Is $\sum\limits_{n=1}^\infty\frac1{a_n}$ irrational? 

$\{a_n\}$ is a  strictly increasing sequence of positive integers such that 
$$\lim_{n\to\infty}\frac{a_{n+1}}{ a_n}=+\infty$$
Can one conclude that $\sum\limits_{n=1}^\infty\frac1{a_n}$ is an irrational number? a transcendental  number?


A special case is $a_n=n!$, $e$ is a transcendental  number.

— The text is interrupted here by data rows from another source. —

import Mathlib
import Literature.Analysis.Calculus.RadialHardyTwoEdge

/-!
# Kernel-one far channels, V: Hardy's inequality along a ray with vanishing corner value

Helper file for `stub_kernelOneChannels` of line `crum-peeling-recessive-tower` (crux
`UniformPhotonSphereChannelsR`, stmt-FinalStateConjecture-14074).  For `f ∈ C¹(ℝ)` with
`f(x_f) = 0`, a continuous weight `V ≥ 0` of HARDY SIZE `(x − x_f)² V(x) ≤ K` on `(x_f, ∞)`, and
`f'², Vf²` integrable on `(x_f, ∞)`:

  `∫_{x_f}^∞ V f² ≤ 4K ∫_{x_f}^∞ f'²`        (`hardy_ray`).

Proof: on `[x₁, x₂] ⊂ (x_f, ∞)` the interval Hardy inequality with the inner edge term
(`Literature.Analysis.Calculus.hardy_sq_interval_le`, after the shift `r = x − x_f`) gives
`∫_{x₁}^{x₂} f²/(x−x_f)² ≤ 2 f(x₁)²/(x₁ − x_f) + 4 ∫ f'²`; the edge term tends to `0` as
`x₁ → x_f⁺` because `f(x_f) = 0` and `f` is differentiable at `x_f`; then `x₂ → ∞`.
In the kernel-one estimate this is applied on the two null rays `C^±` to the trace
`f(x) = ψ(±(x − x_f), x)` of the solution with the static mode subtracted (`f(x_f) = 0`).
-/

noncomputable section

-- the doubled `FinalStateConjecture.FinalStateConjecture` path component trips dupNamespace
set_option linter.dupNamespace false

namespace Summit.FinalStateConjecture.FinalStateConjecture.Theorems.CrumPeelingRecessiveTower

open MeasureTheory Set Filter Topology intervalIntegral Literature.Analysis.Calculus

/-- **Hardy's inequality along a ray with vanishing corner value.** See the module docstring. -/
theorem hardy_ray {V f f' : ℝ → ℝ} {xf K : ℝ} (hV : Continuous V) (hV0 : ∀ x, 0 ≤ V x)
    (hVK : ∀ x, xf < x → (x - xf) ^ 2 * V x ≤ K)
    (hf : ∀ x, HasDerivAt f (f' x) x) (hf'c : Continuous f') (hf0 : f xf = 0)
    (hiA : IntegrableOn (fun x => f' x ^ 2) (Ioi xf))
    (hiB : IntegrableOn (fun x => V x * f x ^ 2) (Ioi xf)) :
    ∫ x in Ioi xf, V x * f x ^ 2 ≤ 4 * K * ∫ x in Ioi xf, f' x ^ 2 := by
  set A : ℝ := ∫ x in Ioi xf, f' x ^ 2 with hA
  have hA0 : 0 ≤ A := setIntegral_nonneg measurableSet_Ioi fun x _ => sq_nonneg _
  have hK0 : 0 ≤ K :=
    le_trans (mul_nonneg (sq_nonneg _) (hV0 (xf + 1))) (hVK (xf + 1) (by linarith))
  have hfc : Continuous f := continuous_iff_continuousAt.2 fun x => (hf x).continuousAt
  have hgc : Continuous fun x => V x * f x ^ 2 := hV.mul (hfc.pow 2)
  -- step 1: the interval bound for `xf < x₁ ≤ x₂`
  have hstep : ∀ x₁ x₂, xf < x₁ → x₁ ≤ x₂ →
      (∫ x in x₁..x₂, V x * f x ^ 2) ≤ K * (2 * (f x₁ ^ 2 / (x₁ - xf)) + 4 * A) := by
    intro x₁ x₂ h1 h12
    have hr₁ : 0 < x₁ - xf := by linarith
    have hr : x₁ - xf ≤ x₂ - xf := by linarith
    have hH := hardy_sq_interval_le (Φ := fun r => f (xf + r)) (Φ' := fun r => f' (xf + r)) hr₁ hr
      (fun r _ => HasDerivAt.comp_const_add xf r (hf (xf + r)))
      ((hf'c.comp (continuous_const.add continuous_id)).continuousOn)
    have hI1 : (∫ r in (x₁ - xf)..(x₂ - xf), f' (xf + r) ^ 2) = ∫ x in x₁..x₂, f' x ^ 2 := by
      rw [intervalIntegral.integral_comp_add_left (fun x => f' x ^ 2) xf]
      congr 1 <;> ring
    have hI1le : (∫ x in x₁..x₂, f' x ^ 2) ≤ A := by
      rw [intervalIntegral.integral_of_le h12]
      exact setIntegral_mono_set hiA (ae_of_all _ fun x => sq_nonneg _)
        (ae_of_all _ fun x hx => lt_trans h1 hx.1)
    have hedge : 0 ≤ f (xf + (x₂ - xf)) ^ 2 / (x₂ - xf) := div_nonneg (sq_nonneg _) (by linarith)
    have hJ : (∫ r in (x₁ - xf)..(x₂ - xf), f (xf + r) ^ 2 / r ^ 2)
        ≤ 2 * (f x₁ ^ 2 / (x₁ - xf)) + 4 * A := by
      rw [hI1, show xf + (x₁ - xf) = x₁ by ring] at hH
      linarith
    have hcmp : (∫ x in x₁..x₂, V x * f x ^ 2)
        = ∫ r in (x₁ - xf)..(x₂ - xf), V (xf + r) * f (xf + r) ^ 2 := by
      rw [intervalIntegral.integral_comp_add_left (fun x => V x * f x ^ 2) xf]
      congr 1 <;> ring
    have hpt : ∀ r ∈ Icc (x₁ - xf) (x₂ - xf),
        V (xf + r) * f (xf + r) ^ 2 ≤ K * (f (xf + r) ^ 2 / r ^ 2) := by
      intro r hr'
      have hr0 : 0 < r := lt_of_lt_of_le hr₁ hr'.1
      have h := hVK (xf + r) (by linarith)
      rw [show xf + r - xf = r by ring] at h
      have hVle : V (xf + r) ≤ K / r ^ 2 := by
        rw [le_div_iff₀ (by positivity)]; linarith
      calc V (xf + r) * f (xf + r) ^ 2 ≤ K / r ^ 2 * f (xf + r) ^ 2 :=
            mul_le_mul_of_nonneg_right hVle (sq_nonneg _)
        _ = K * (f (xf + r) ^ 2 / r ^ 2) := by ring
    have hc1 : Continuous fun r => V (xf + r) * f (xf + r) ^ 2 :=
      hgc.comp (continuous_const.add continuous_id)
    have hc2 : ContinuousOn (fun r => K * (f (xf + r) ^ 2 / r ^ 2)) (Icc (x₁ - xf) (x₂ - xf)) := by
      refine continuousOn_const.mul (ContinuousOn.div ?_ ?_ fun r hr' => ?_)
      · exact ((hfc.comp (continuous_const.add continuous_id)).pow 2).continuousOn
      · exact (continuous_id.pow 2).continuousOn
      · exact pow_ne_zero 2 (lt_of_lt_of_le hr₁ hr'.1).ne'
    calc (∫ x in x₁..x₂, V x * f x ^ 2)
        = ∫ r in (x₁ - xf)..(x₂ - xf), V (xf + r) * f (xf + r) ^ 2 := hcmp
      _ ≤ ∫ r in (x₁ - xf)..(x₂ - xf), K * (f (xf + r) ^ 2 / r ^ 2) :=
          intervalIntegral.integral_mono_on hr (hc1.intervalIntegrable _ _)
            (hc2.intervalIntegrable_of_Icc hr) hpt
      _ = K * ∫ r in (x₁ - xf)..(x₂ - xf), f (xf + r) ^ 2 / r ^ 2 :=
          intervalIntegral.integral_const_mul _ _
      _ ≤ K * (2 * (f x₁ ^ 2 / (x₁ - xf)) + 4 * A) := mul_le_mul_of_nonneg_left hJ hK0
  -- step 2: the edge term vanishes as `x₁ → xf⁺`
  have hlim0 : Tendsto (fun x₁ => f x₁ ^ 2 / (x₁ - xf)) (𝓝[>] xf) (𝓝 0) := by
    have h1 : Tendsto (slope f xf) (𝓝[>] xf) (𝓝 (f' xf)) :=
      (hf xf).tendsto_slope.mono_left (nhdsGT_le_nhdsNE xf)
    have h2 : Tendsto f (𝓝[>] xf) (𝓝 0) := by
      have := (hfc.tendsto xf).mono_left (nhdsWithin_le_nhds (s := Ioi xf))
      rwa [hf0] at this
    have h3 := h1.mul h2
    rw [mul_zero] at h3
    refine h3.congr' ?_
    filter_upwards [self_mem_nhdsWithin] with x₁ hx₁
    have hne : x₁ - xf ≠ 0 := sub_ne_zero.2 (ne_of_gt hx₁)
    rw [slope_def_field, hf0, sub_zero]
    field_simp
  have hstep2 : ∀ x₂, xf < x₂ → (∫ x in xf..x₂, V x * f x ^ 2) ≤ K * (4 * A) := by
    intro x₂ hx₂
    have hii : ∀ a b, IntervalIntegrable (fun x => V x * f x ^ 2) volume a b :=
      fun a b => hgc.intervalIntegrable a b
    have hcont : Continuous fun x₁ => ∫ x in x₁..x₂, V x * f x ^ 2 := by
      refine (intervalIntegral.continuous_primitive hii x₂).neg.congr fun x₁ => ?_
      rw [intervalIntegral.integral_symm]
      rfl
    have hL : Tendsto (fun x₁ => ∫ x in x₁..x₂, V x * f x ^ 2) (𝓝[>] xf)
        (𝓝 (∫ x in xf..x₂, V x * f x ^ 2)) :=
      (hcont.tendsto xf).mono_left nhdsWithin_le_nhds
    have hR : Tendsto (fun x₁ => K * (2 * (f x₁ ^ 2 / (x₁ - xf)) + 4 * A)) (𝓝[>] xf)
        (𝓝 (K * (2 * 0 + 4 * A))) :=
      ((hlim0.const_mul 2).add tendsto_const_nhds).const_mul K
    rw [mul_zero, zero_add] at hR
    refine le_of_tendsto_of_tendsto hL hR ?_
    filter_upwards [Ioc_mem_nhdsGT hx₂] with x₁ hx₁
    exact hstep x₁ x₂ hx₁.1 hx₁.2
  -- step 3: `x₂ → ∞`
  have hlim := intervalIntegral_tendsto_integral_Ioi xf hiB tendsto_id
  have hle : (∫ x in Ioi xf, V x * f x ^ 2) ≤ K * (4 * A) :=
    le_of_tendsto hlim (by
      filter_upwards [eventually_gt_atTop xf] with x₂ hx₂
      exact hstep2 x₂ hx₂)
  linarith

/-- Registered form of `hardy_ray` (sub-goal `stub_kernelOneHardy` of the crux item). -/
theorem stub_kernelOneHardy : ∀ (V f f' : ℝ → ℝ) (xf K : ℝ), Continuous V → (∀ x, 0 ≤ V x) →
    (∀ x, xf < x → (x - xf) ^ 2 * V x ≤ K) → (∀ x, HasDerivAt f (f' x) x) → Continuous f' →
    f xf = 0 → IntegrableOn (fun x => f' x ^ 2) (Set.Ioi xf) →
    IntegrableOn (fun x => V x * f x ^ 2) (Set.Ioi xf) →
    ∫ x in Set.Ioi xf, V x * f x ^ 2 ≤ 4 * K * ∫ x in Set.Ioi xf, f' x ^ 2 :=
  fun _ _ _ _ _ hV hV0 hVK hf hf'c hf0 hiA hiB => hardy_ray hV hV0 hVK hf hf'c hf0 hiA hiB

end Summit.FinalStateConjecture.FinalStateConjecture.Theorems.CrumPeelingRecessiveTower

Another special example is Liouville number $\sum\limits_{n=1}^\infty\dfrac1{10^{n!}}$ is a transcendental  number, too.
so the question, if true, may be difficult.

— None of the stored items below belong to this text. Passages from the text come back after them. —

import Literature.Probability.LatticeModels.LocalPerturbationPolymerGas
import HarnessLib

/-!
# Local perturbations of a finite-range dependent reference process: positivity for real data

`Literature/Probability/LatticeModels/`; continues `LocalPerturbationPolymerGas` (setting and
notation there: cells `p : V` with adjacency `R`, local σ-algebras `𝓕 p`, cell factors `g p` with
`‖g p‖ ≤ ε`, `IsLocalPerturbation`; `pertZ μ g C = ∫ ∏_{p ∈ C} (1 + g p) dμ`,
`cellActivity μ g K = ∫ ∏_{p ∈ K} g p dμ`).

**Positivity by continuity** (`pertZ_re_pos_of_im_cellActivity_eq_zero`, the mechanism by which
reflection-type symmetries of the perturbation yield `Z > 0` without any positivity of the
individual weights; cf. the tree's `re_polymerPartitionFunction_pos_of_kp` for abstract polymer
gases under the Kotecký–Preiss condition): if the activities `M(K)`, `K ⊆ C`, are real and
Dobrushin's smallness condition `e ε (Δ + 1)² ≤ 1/2` holds, then `Z(C)` is real and `> 0`.
Indeed along the ray `t ↦ t • g`, `t ∈ [0, 1]`, the partition function `Σ_{K ⊆ C} t^{#K} M(K)`
(`cellActivity_smul`) is a real polynomial, zero-free by `pertZ_ne_zero` (the hypotheses are
stable under `|t| ≤ 1`, `IsLocalPerturbation.smul`), and equal to `1` at `t = 0`; by the
intermediate value theorem it is positive at `t = 1`.

The general form `pertZ_re_pos_of_im_pertZ_smul_eq_zero` only asks the partition function to be
real along the ray; `im_pertZ_smul_eq_zero_of_involution` supplies this from an involution of the
cell sets conjugating the activities, and `pertZ_re_pos_of_reflection` from a REFLECTION of the data
(a `μ`-preserving `Θ : Ω → Ω` and an injective involution `σ` of the cells with
`g (σ p) ∘ Θ = conj (g p)`; `cellActivity_image_eq_conj`) — the time-reflection Hermiticity of
actions of Hamiltonian origin. Everything is proved.

## References

* S. Friedli, Y. Velenik, *Statistical Mechanics of Lattice Systems*, CUP (2017), §5.7.1.
  [FriedliVelenik2017]
* R. L. Dobrushin, *Estimates of semi-invariants for the Ising model at low temperatures*, AMS
  Transl. (2) 177 (1996) 59–81. [Dobrushin1996]
-/

noncomputable section

open _root_.MeasureTheory _root_.ProbabilityTheory Finset
open scoped BigOperators

namespace Literature.Probability.LatticeModels

variable {V : Type*} {Ω : Type*} {mΩ : MeasurableSpace Ω}

/-! ### Real data: positivity by continuity -/

section Real

variable [DecidableEq V] {μ : Measure Ω} {R : V → V → Prop} [DecidableRel R] {𝓕 : V → MeasurableSpace Ω}
  {g : V → Ω → ℂ} {ε : ℝ} {nbr : V → Finset V} {Δ : ℕ}

/-- **Positivity for real data.** If the activities `M(K)`, `K ⊆ C`, are real and
`e ε (Δ + 1)² ≤ 1/2`, then `Z(C)` is real and positive: along `t ↦ t • g`, `t ∈ [0, 1]`, the
partition function `Σ_K t^{#K} M(K)` is real, continuous, zero-free (`pertZ_ne_zero`) and equal to
`1` at `t = 0` (intermediate value theorem).
[cite: FriedliVelenik2017, §5.7.1; Dobrushin1996] -/
theorem pertZ_re_pos_of_im_cellActivity_eq_zero [IsProbabilityMeasure μ]
    (hR : ∀ x y, R x y → R y x) (hΔ : ∀ x, (nbr x).card ≤ Δ) (hnbr : ∀ x y, R x y → y ∈ nbr x)
    (h : IsLocalPerturbation μ R 𝓕 g ε) (hsmall : Real.exp 1 * ε * ((Δ : ℝ) + 1) ^ 2 ≤ 1 / 2)
    {C : Finset V} (hreal : ∀ K, K ⊆ C → (cellActivity μ g K).im = 0) :
    0 < (pertZ μ g C).re ∧ (pertZ μ g C).im = 0 := by
  -- the partition function along the ray, as a real polynomial in `t`
  set f : ℝ → ℝ := fun t => ∑ K ∈ C.powerset, t ^ K.card * (cellActivity μ g K).re with hf
  have hZt : ∀ t : ℝ, pertZ μ (fun p ω => (t : ℂ) * g p ω) C = (f t : ℂ) := by
    intro t
    have ht : IsLocalPerturbation μ R 𝓕 (fun p ω => (t : ℂ) * g p ω) (max ε (|t| * ε)) := by
      refine ⟨h.le, h.indep, fun p => (h.measurable p).const_mul (t : ℂ), fun p ω => ?_,
        le_max_of_le_left h.nonneg⟩
      rw [norm_mul, Complex.norm_real, Real.norm_eq_abs]
      exact (mul_le_mul_of_nonneg_left (h.norm_le p ω) (abs_nonneg t)).trans (le_max_right _ _)
    rw [pertZ_eq_sum_cellActivity ht C, hf]
    push_cast
    refine sum_congr rfl fun K hK => ?_
    rw [cellActivity_smul]
    congr 1
    conv_lhs => rw [← Complex.re_add_im (cellActivity μ g K), hreal K (mem_powerset.1 hK)]
    simp
  have hfc : Continuous f := by
    exact continuous_finsetSum _ fun K _ => (continuous_pow _).mul continuous_const
  have hf0 : f 0 = 1 := by
    have := hZt 0
    have h0 : pertZ μ (fun p ω => ((0 : ℝ) : ℂ) * g p ω) C = 1 := by simp [pertZ]
    rw [h0] at this
    exact_mod_cast this.symm
  have hf1 : (pertZ μ g C) = (f 1 : ℂ) := by
    rw [← hZt 1]; simp
  -- zero-freeness along the ray for `t ∈ [0, 1]`
  have hne : ∀ t ∈ Set.Icc (0 : ℝ) 1, f t ≠ 0 := by
    intro t ht hft
    have hpert := pertZ_ne_zero hR hΔ hnbr (h.smul (t := t) (by
      rw [abs_of_nonneg ht.1]; exact ht.2)) hsmall C
    rw [hZt t, hft] at hpert
    exact hpert (by simp)
  -- intermediate value theorem
  have hpos : 0 < f 1 := by
    by_contra hle
    push Not at hle
    have hivt : ∃ t ∈ Set.Icc (0 : ℝ) 1, f t = 0 := by
      have hsub : Set.Icc (f 1) (f 0) ⊆ f '' Set.Icc (0 : ℝ) 1 :=
        intermediate_value_Icc' zero_le_one hfc.continuousOn
      have h0mem : (0 : ℝ) ∈ Set.Icc (f 1) (f 0) := ⟨hle, by rw [hf0]; exact zero_le_one⟩
      obtain ⟨t, ht, hft⟩ := hsub h0mem
      exact ⟨t, ht, hft⟩
    obtain ⟨t, ht, hft⟩ := hivt
    exact hne t ht hft
  refine ⟨?_, ?_⟩
  · rw [hf1]; exact_mod_cast hpos
  · rw [hf1]; exact Complex.ofReal_im _

end Real

/-! ### Symmetric data: the partition function is real along the whole ray -/

section Symmetric

variable [DecidableEq V] {μ : Measure Ω} {R : V → V → Prop} [DecidableRel R]
  {𝓕 : V → MeasurableSpace Ω} {g : V → Ω → ℂ} {ε : ℝ} {nbr : V → Finset V} {Δ : ℕ}

omit [DecidableEq V] [DecidableRel R] in
/-- Scaling the cell factors by any real `t` keeps them local and bounded (by `max ε (|t| ε)`).
[folklore] -/
theorem IsLocalPerturbation.smul' (h : IsLocalPerturbation μ R 𝓕 g ε) (t : ℝ) :
    IsLocalPerturbation μ R 𝓕 (fun p ω => (t : ℂ) * g p ω) (max ε (|t| * ε)) := by
  refine ⟨h.le, h.indep, fun p => (h.measurable p).const_mul (t : ℂ), fun p ω => ?_,
    le_max_of_le_left h.nonneg⟩
  rw [norm_mul, Complex.norm_real, Real.norm_eq_abs]
  exact (mul_le_mul_of_nonneg_left (h.norm_le p ω) (abs_nonneg t)).trans (le_max_right _ _)

omit [DecidableEq V] [DecidableRel R] in
/-- **The partition function along the ray is a polynomial**:
`Z_{t g}(C) = Σ_{K ⊆ C} t^{#K} M_g(K)`. [cite: FriedliVelenik2017, §5.7.1] -/
theorem pertZ_smul_eq_sum [IsFiniteMeasure μ] (h : IsLocalPerturbation μ R 𝓕 g ε) (t : ℝ)
    (C : Finset V) :
    pertZ μ (fun p ω => (t : ℂ) * g p ω) C =
      ∑ K ∈ C.powerset, (t : ℂ) ^ K.card * cellActivity μ g K := by
  rw [pertZ_eq_sum_cellActivity (h.smul' t) C]
  exact sum_congr rfl fun K _ => cellActivity_smul g t K

omit [DecidableEq V] in
/-- At `t = 1` the ray is the original perturbation. [folklore] -/
theorem pertZ_one_smul (μ : Measure Ω) (g : V → Ω → ℂ) (C : Finset V) :
    pertZ μ (fun p ω => ((1 : ℝ) : ℂ) * g p ω) C = pertZ μ g C := by
  simp [pertZ]

/-- **Positivity by continuity, general form.** If `e ε (Δ+1)² ≤ 1/2` and the partition function
is real along the ray `t ↦ t • g`, `t ∈ [0, 1]`, then `Z(C)` is real and positive.
[cite: FriedliVelenik2017, §5.7.1; Dobrushin1996] -/
theorem pertZ_re_pos_of_im_pertZ_smul_eq_zero [IsProbabilityMeasure μ]
    (hR : ∀ x y, R x y → R y x) (hΔ : ∀ x, (nbr x).card ≤ Δ) (hnbr : ∀ x y, R x y → y ∈ nbr x)
    (h : IsLocalPerturbation μ R 𝓕 g ε) (hsmall : Real.exp 1 * ε * ((Δ : ℝ) + 1) ^ 2 ≤ 1 / 2)
    {C : Finset V}
    (hreal : ∀ t ∈ Set.Icc (0 : ℝ) 1, (pertZ μ (fun p ω => (t : ℂ) * g p ω) C).im = 0) :
    0 < (pertZ μ g C).re ∧ (pertZ μ g C).im = 0 := by
  set Z : ℝ → ℂ := fun t => pertZ μ (fun p ω => (t : ℂ) * g p ω) C with hZ
  set f : ℝ → ℝ := fun t => (Z t).re with hf
  have hZc : Continuous Z := by
    have : Z = fun t : ℝ => ∑ K ∈ C.powerset, (t : ℂ) ^ K.card * cellActivity μ g K := by
      funext t; exact pertZ_smul_eq_sum h t C
    rw [this]
    exact continuous_finsetSum _ fun K _ =>
      ((Complex.continuous_ofReal.pow _)).mul continuous_const
  have hfc : Continuous f := Complex.continuous_re.comp hZc
  have hf0 : f 0 = 1 := by
    have h0 : Z 0 = 1 := by simp [hZ, pertZ]
    simp [hf, h0]
  have hne : ∀ t ∈ Set.Icc (0 : ℝ) 1, f t ≠ 0 := by
    intro t ht hft
    have hpert := pertZ_ne_zero hR hΔ hnbr (h.smul (t := t) (by
      rw [abs_of_nonneg ht.1]; exact ht.2)) hsmall C
    apply hpert
    apply Complex.ext
    · simpa [hf, hZ] using hft
    · simpa using hreal t ht
  have hpos : 0 < f 1 := by
    by_contra hle
    push Not at hle
    have hsub : Set.Icc (f 1) (f 0) ⊆ f '' Set.Icc (0 : ℝ) 1 :=
      intermediate_value_Icc' zero_le_one hfc.continuousOn
    obtain ⟨t, ht, hft⟩ := hsub ⟨hle, by rw [hf0]; exact zero_le_one⟩
    exact hne t ht hft
  have h1 : pertZ μ g C = Z 1 := (pertZ_one_smul μ g C).symm
  refine ⟨?_, ?_⟩
  · rw [h1]; exact hpos
  · rw [h1]; exact hreal 1 ⟨zero_le_one, le_rfl⟩

omit [DecidableEq V] [DecidableRel R] in
/-- **An involution on cell sets conjugating the activities makes the ray real**: if
`θ` maps subsets of `C` to subsets of `C`, is an involution there, preserves cardinality and
`M(θ K) = conj M(K)`, then `Z_{t g}(C)` is real for every real `t`. [folklore] -/
theorem im_pertZ_smul_eq_zero_of_involution [IsFiniteMeasure μ] (h : IsLocalPerturbation μ R 𝓕 g ε)
    {C : Finset V} (θ : Finset V → Finset V) (hθC : ∀ K, K ⊆ C → θ K ⊆ C)
    (hθθ : ∀ K, K ⊆ C → θ (θ K) = K) (hcard : ∀ K, K ⊆ C → (θ K).card = K.card)
    (hconj : ∀ K, K ⊆ C → cellActivity μ g (θ K) = (starRingEnd ℂ) (cellActivity μ g K))
    (t : ℝ) : (pertZ μ (fun p ω => (t : ℂ) * g p ω) C).im = 0 := by
  rw [pertZ_smul_eq_sum h t C, ← Complex.conj_eq_iff_im, map_sum]
  -- reindex the conjugated sum by the involution
  refine Finset.sum_nbij' θ θ (fun K hK => mem_powerset.2 (hθC K (mem_powerset.1 hK)))
    (fun K hK => mem_powerset.2 (hθC K (mem_powerset.1 hK)))
    (fun K hK => hθθ K (mem_powerset.1 hK)) (fun K hK => hθθ K (mem_powerset.1 hK))
    fun K hK => ?_
  have hKC := mem_powerset.1 hK
  rw [map_mul, map_pow, Complex.conj_ofReal, hcard K hKC, hconj K hKC]

omit [DecidableRel R] in
/-- **Activities of reflected cell sets.** If `Θ : Ω → Ω` preserves `μ` and `σ : V → V` is
injective with `g (σ p) (Θ ω) = conj (g p ω)` (a "reflection" of the data), then
`M(σ K) = conj M(K)` for every `K`. [folklore] -/
theorem cellActivity_image_eq_conj (h : IsLocalPerturbation μ R 𝓕 g ε) {Θ : Ω → Ω}
    (hΘ : MeasurePreserving Θ μ μ) {σ : V → V} (hσ : Function.Injective σ)
    (hgσ : ∀ p ω, g (σ p) (Θ ω) = (starRingEnd ℂ) (g p ω)) (K : Finset V) :
    cellActivity μ g (K.image σ) = (starRingEnd ℂ) (cellActivity μ g K) := by
  unfold cellActivity
  rw [← integral_conj]
  have h1 : ∀ ω, (starRingEnd ℂ) (∏ p ∈ K, g p ω) = ∏ p ∈ K, g (σ p) (Θ ω) := fun ω => by
    rw [map_prod]; exact prod_congr rfl fun p _ => (hgσ p ω).symm
  have h2 : ∀ ω, ∏ p ∈ K.image σ, g p ω = ∏ p ∈ K, g (σ p) ω := fun ω =>
    prod_image fun a _ b _ hab => hσ hab
  simp_rw [h1, h2]
  have hm : AEStronglyMeasurable (fun ω => ∏ p ∈ K, g (σ p) ω) (Measure.map Θ μ) := by
    rw [hΘ.map_eq]
    exact (Finset.measurable_prod K fun p _ => h.measurable' (σ p)).aestronglyMeasurable
  rw [← integral_map hΘ.measurable.aemeasurable hm, hΘ.map_eq]

/-- **Positivity for reflection-symmetric data.** If `e ε (Δ+1)² ≤ 1/2`, `Θ` preserves `μ`,
`σ` is an injective involution of the cells of `C` (`C.image σ = C`, `σ (σ p) = p` on `C`) and
`g (σ p) ∘ Θ = conj (g p)`, then `Z(C)` is real and positive — without any positivity of the
individual weights. [cite: FriedliVelenik2017, §5.7.1; Dobrushin1996] -/
theorem pertZ_re_pos_of_reflection [IsProbabilityMeasure μ]
    (hR : ∀ x y, R x y → R y x) (hΔ : ∀ x, (nbr x).card ≤ Δ) (hnbr : ∀ x y, R x y → y ∈ nbr x)
    (h : IsLocalPerturbation μ R 𝓕 g ε) (hsmall : Real.exp 1 * ε * ((Δ : ℝ) + 1) ^ 2 ≤ 1 / 2)
    {C : Finset V} {Θ : Ω → Ω} (hΘ : MeasurePreserving Θ μ μ) {σ : V → V}
    (hσ : Function.Injective σ) (hσC : C.image σ = C) (hσσ : ∀ p ∈ C, σ (σ p) = p)
    (hgσ : ∀ p ω, g (σ p) (Θ ω) = (starRingEnd ℂ) (g p ω)) :
    0 < (pertZ μ g C).re ∧ (pertZ μ g C).im = 0 := by
  refine pertZ_re_pos_of_im_pertZ_smul_eq_zero hR hΔ hnbr h hsmall fun t _ => ?_
  refine im_pertZ_smul_eq_zero_of_involution h (fun K => K.image σ) (fun K hK => ?_)
    (fun K hK => ?_) (fun K hK => ?_) (fun K hK => ?_) t
  · rw [← hσC]; exact image_subset_image hK
  · rw [image_image]
    calc K.image (σ ∘ σ) = K.image id := image_congr fun p hp => by
          simpa using hσσ p (hK hp)
      _ = K := image_id
  · exact card_image_of_injective K hσ
  · exact cellActivity_image_eq_conj h hΘ hσ hgσ K

end Symmetric

end Literature.Probability.LatticeModels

The question is a generalization of If $(a_n)$ is increasing and $\lim_{n\to\infty}\frac{a_{n+1}}{a_1\dotsb a_n}=+\infty$ then $\sum\limits_{n=1}^\infty\frac1{a_n}$ is irrational
 A: The conjecture is false.  
Take $S_0 = 0$, and for $n=1,2,\cdots$ define $a_n$ to be the least integer such that $S_{n-1}+1/a_n < 1$.  Then $\sum_{n=1}^\infty 1/a_n = 1$ but $a_{n+1}/a_n$ grows very fast...
$$
                               a_1 = 2\\
                               a_2 = 3\\
                               a_3 = 7\\
                               a_4 = 43\\
                              a_5 = 1807\\
                            a_6 = 3263443\\
                         a_7 = 10650056950807\\
                  a_8 = 113423713055421844361000443\\
     a_9 = 12864938683278671740537145998360961546653259485195807
$$
A: The answer is NO.
Consider the Sylvester's sequence (OEIS A000058):
$$(s_0, s_1, \ldots ) = (
2, 3, 7, 43, 1807, 3263443, 10650056950807, \ldots)$$
defined recursively by the relation
$$s_n = \begin{cases}
2,& n = 0,\\
s_{n-1}(s_{n-1}-1)+1,& n > 0
\end{cases}$$
It is known that its reciprocals give an infinite Egyptian fraction representation of number one:
$$1 = \frac12 + \frac13 + \frac17 + \frac{1}{43} + \frac{1}{1807} + \cdots$$
It is also easy to check $\displaystyle\;\lim_{k\to\infty} \frac{s_{k+1}}{s_k} = \infty\;$. If you set $a_n = s_{n-1}$ for $n \in \mathbb{Z}_{+}$, you get a counterexample of what you want to show. i.e $\displaystyle\;\sum_{n=1}^\infty \frac{1}{a_n}\;$ need not be irrational.